# Project Euler No.12

Project Euler続き。12問目。

The sequence of triangle numbers is generated by adding the natural numbers. So the 7th triangle number would be 1 + 2 + 3 + 4 + 5 + 6 + 7 = 28. The first ten terms would be:

1, 3, 6, 10, 15, 21, 28, 36, 45, 55, ...

Let us list the factors of the first seven triangle numbers:

1: 1
3: 1,3
6: 1,2,3,6
10: 1,2,5,10
15: 1,3,5,15
21: 1,3,7,21
28: 1,2,4,7,14,28

We can see that 28 is the first triangle number to have over five divisors.

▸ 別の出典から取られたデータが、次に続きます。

/-- item stmt-Langlands-28042 · aside · rank 9 · open · by planner
why it might fail: Same single risk as TRANY 31038: solvable DESCENT from L to K for non-cyclic solvable layers needs the twist-primitivity pin at every cyclic step (Lapid–Rogawski); a solvable L/K with a non-descending intermediate twist would break the last arrow.
sources: ArthurClozel1989 (solvable base change for GL(n)), LapidRogawski1998 / Rajan2002 (descent for cyclic layers, multiplicity one up to twist), JacquetShalikaAJM1981 (strong multiplicity one), tree: EllipticDegreeLadder.EllipticTransportAnyBase (31038), EllipticTransport (30189), SatakeAvatarExistence (17415), RankOneAutomorphy (24805); route-Langlands-CMRestImageLocusSplit (same item)
[support · ETP · PRINT · in-cone as `stub_transport` of the registered skeletons of GEN5/GEN3/LOC15
· S-implied (`Cert.etp_of_langlands`) · no `ETP → CMREST` / `→ Langlands` / `→ any cell` (probes
P14, P20, BC3 rows)] The host transport TRANY = `EllipticDegreeLadder.EllipticTransportAnyBase`
(stmt-Langlands-31038) VERBATIM — same antecedents W⁺|₂ (17415 at n = 2) and R1 (24805,
`Cert.etp_antecedent_R1 : RankOneAutomorphy ↔ … := Iff.rfl`), same (K, ρ, L, K₀) binders of any
signature, same conclusion — EXCEPT the witness block: the witness is an INTEGRAL model `E :
WeierstrassCurve (𝓞 K₀)` with `(E.baseChange K₀).IsElliptic`, the sandwich runs through
`((E.baseChange K₀).framedTateGaloisRep ℓ).restrictField L`, and only the modularity OF E ITSELF is
assumed (`(E.baseChange K₀).HasCM ∨ ∃ hF π, π.1.HasWeightZero ∧ a.e. Satake = frobTraceAt E`, =
`IsModularEllipticCurve K₀ E` by `Iff.rfl`) instead of TRANY's «∀ E' over 𝓞 K₀ with Δ ≠ 0, E'
modular».  WHY NEEDED: Caraiani–Newton Thm 7.1 is pointwise in E, TRANY is not usable with it.
PRINT CHAIN (identical to TRANY's, which only ever used π_E): E_{K₀} CM ⇒ ρ|Γ_L is an
induced/character sum, contradicting irreducibility-with-primitivity o -/
@[route_item "route-Langlands-TowerDoorSplit"]
def EllipticTransportPointwise : Prop :=
  (∀ (K : Type) [Field K] [NumberField K] (hcpt : Literature.NumberTheory.Automorphic.isCompact_glFiniteIntegralLevel 2 K) (π : Literature.NumberTheory.Automorphic.CuspidalAutomorphicRepData 2 K hcpt), π.1.IsLAlgebraic → ∀ (ℓ : ℕ) [Fact ℓ.Prime] (ι : PadicAlgCl ℓ ≃+* ℂ), ∃ ρ : Literature.NumberTheory.GaloisRepresentations.FramedGaloisRep K (PadicAlgCl ℓ) 2, ρ.toGaloisRep.IsIrreducible ∧ ∀ᶠ v : IsDedekindDomain.HeightOneSpectrum (NumberField.RingOfIntegers K) in Filter.cofinite, SatakeFrobCompatibleAt ι π.1 ρ v) → (∀ (K : Type) [Field K] [NumberField K] (hcpt : Literature.NumberTheory.Automorphic.isCompact_glFiniteIntegralLevel 1 K) (ℓ : ℕ) [Fact ℓ.Prime] (ι : PadicAlgCl ℓ ≃+* ℂ) (ρ : Literature.NumberTheory.GaloisRepresentations.FramedGaloisRep K (PadicAlgCl ℓ) 1), ρ.toGaloisRep.IsIrreducible → ((∀ᶠ v : IsDedekindDomain.HeightOneSpectrum (NumberField.RingOfIntegers K) in cofinite, ρ.IsUnramifiedAt v) ∧ ∀ (v : IsDedekindDomain.HeightOneSpectrum (NumberField.RingOfIntegers K)) (hv : ((ℓ : ℕ) : NumberField.RingOfIntegers K) ∈ v.asIdeal), (Literature.NumberTheory.PAdicHodge.fontainePstAdicCompletion v ℓ hv).IsDeRhamFramed (ρ.toLocal v)) → ∃ π : Literature.NumberTheory.Automorphic.CuspidalAutomorphicRepData 1 K hcpt, π.1.IsLAlgebraic ∧ ∀ᶠ v : IsDedekindDomain.HeightOneSpectrum (NumberField.RingOfIntegers K) in cofinite, SatakeFrobCompatibleAt ι π.1 ρ v) → ∀ (K : Type) [Field K] [NumberField K] (hcpt : Literature.NumberTheory.Automorphic.isCompact_glFiniteIntegralLevel 2 K) (ℓ : ℕ) [Fact ℓ.Prime] (ι : PadicAlgCl ℓ ≃+* ℂ) (ρ : Literature.NumberTheory.GaloisRepresentations.FramedGaloisRep K (PadicAlgCl ℓ) 2), ρ.toGaloisRep.IsIrreducible → ((∀ᶠ v : IsDedekindDomain.HeightOneSpectrum (NumberField.RingOfIntegers K) in Filter.cofinite, ρ.IsUnramifiedAt v) ∧ ∀ (v : IsDedekindDomain.HeightOneSpectrum (NumberField.RingOfIntegers K)) (hv : ((ℓ : ℕ) : NumberField.RingOfIntegers K) ∈ v.asIdeal), (Literature.NumberTheory.PAdicHodge.fontainePstAdicCompletion v ℓ hv).IsDeRhamFramed (ρ.toLocal v)) → ¬ (∃ η : Literature.NumberTheory.GaloisRepresentations.FramedGaloisRep K (PadicAlgCl ℓ) 1, (∃ᶠ v : IsDedekindDomain.HeightOneSpectrum (NumberField.RingOfIntegers K) in Filter.cofinite, ∃ a : PadicAlgCl ℓ, a ≠ 1 ∧ η.HasFrobCharpolyAt v (Polynomial.X - Polynomial.C a)) ∧ ∀ᶠ v : IsDedekindDomain.HeightOneSpectrum (NumberField.RingOfIntegers K) in Filter.cofinite, ∃ (P : Polynomial (PadicAlgCl ℓ)) (a : PadicAlgCl ℓ), ρ.HasFrobCharpolyAt v P ∧ η.HasFrobCharpolyAt v (Polynomial.X - Polynomial.C a) ∧ P.scaleRoots a = P) → ∀ (L : Type) [Field L] [NumberField L] [Algebra K L], IsGalois K L → IsSolvable (L ≃ₐ[K] L) → ∀ (K₀ : Type) [Field K₀] [NumberField K₀] [Algebra K₀ L], IsGalois K₀ L → IsSolvable (L ≃ₐ[K₀] L) → ∀ (E : WeierstrassCurve (NumberField.RingOfIntegers K₀)) [(E.baseChange K₀).IsElliptic] (χ : Literature.NumberTheory.GaloisRepresentations.FramedGaloisRep L (PadicAlgCl ℓ) 1), (∀ g : Field.absoluteGaloisGroup L, Literature.NumberTheory.GaloisRepresentations.FramedRep.trace (ρ.restrictField L) g = Literature.NumberTheory.GaloisRepresentations.FramedRep.trace χ g * Literature.NumberTheory.GaloisRepresentations.FramedRep.trace (((E.baseChange K₀).framedTateGaloisRep ℓ).restrictField L) g) → ((E.baseChange K₀).HasCM ∨ ∃ (hF : Literature.NumberTheory.Automorphic.isCompact_glFiniteIntegralLevel 2 K₀) (π : Literature.NumberTheory.Automorphic.CuspidalAutomorphicRepData 2 K₀ hF), π.1.HasWeightZero ∧ ∀ᶠ w : IsDedekindDomain.HeightOneSpectrum (NumberField.RingOfIntegers K₀) in Filter.cofinite, ∃ α : Multiset ℂ, π.1.HasSatakeParamAt w α ∧ ((Real.sqrt w.residueCard : ℝ) : ℂ) * α.sum = (Literature.NumberTheory.Automorphic.frobTraceAt E w : ℂ)) → ∃ π : Literature.NumberTheory.Automorphic.CuspidalAutomorphicRepData 2 K hcpt, π.1.IsLAlgebraic ∧ ∀ᶠ v : IsDedekindDomain.HeightOneSpectrum (NumberField.RingOfIntegers K) in Filter.cofinite, SatakeFrobCompatibleAt ι π.1 ρ v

What is the value of the first triangle number to have over five hundred divisors?

n = 1;
while true
x = sum(1:n);
c = 0;
for m = 1:x
if mod(x, m)==0
c = c+1;
end
end
if c > 500
disp(x);
break;
end
n = n+1;
end


どうもおかしいということで、C言語で組み直したのが下のコード。

#include <stdio.h>

int main(int argc, char *argv[]) {
int n = 1;
int i, c, m;
long int x;
while (1) {
x = 0;
for (i=1; i<=n; i++) {
x = x+i;
}
c = 0;
for (m=1; m<=x; m++) {
if (x%m==0) {
c++;
}
}
if (n % 50 == 0) {
printf("%d\n", n);
}
if (c > 500) {
printf("\n%ld\n", x);
break;
}
n++;
}
return 0;
}


Project Eulerの問題は1分以内に計算ができるものが多いとのことなので、この問題に関しては要復習（復讐?）です。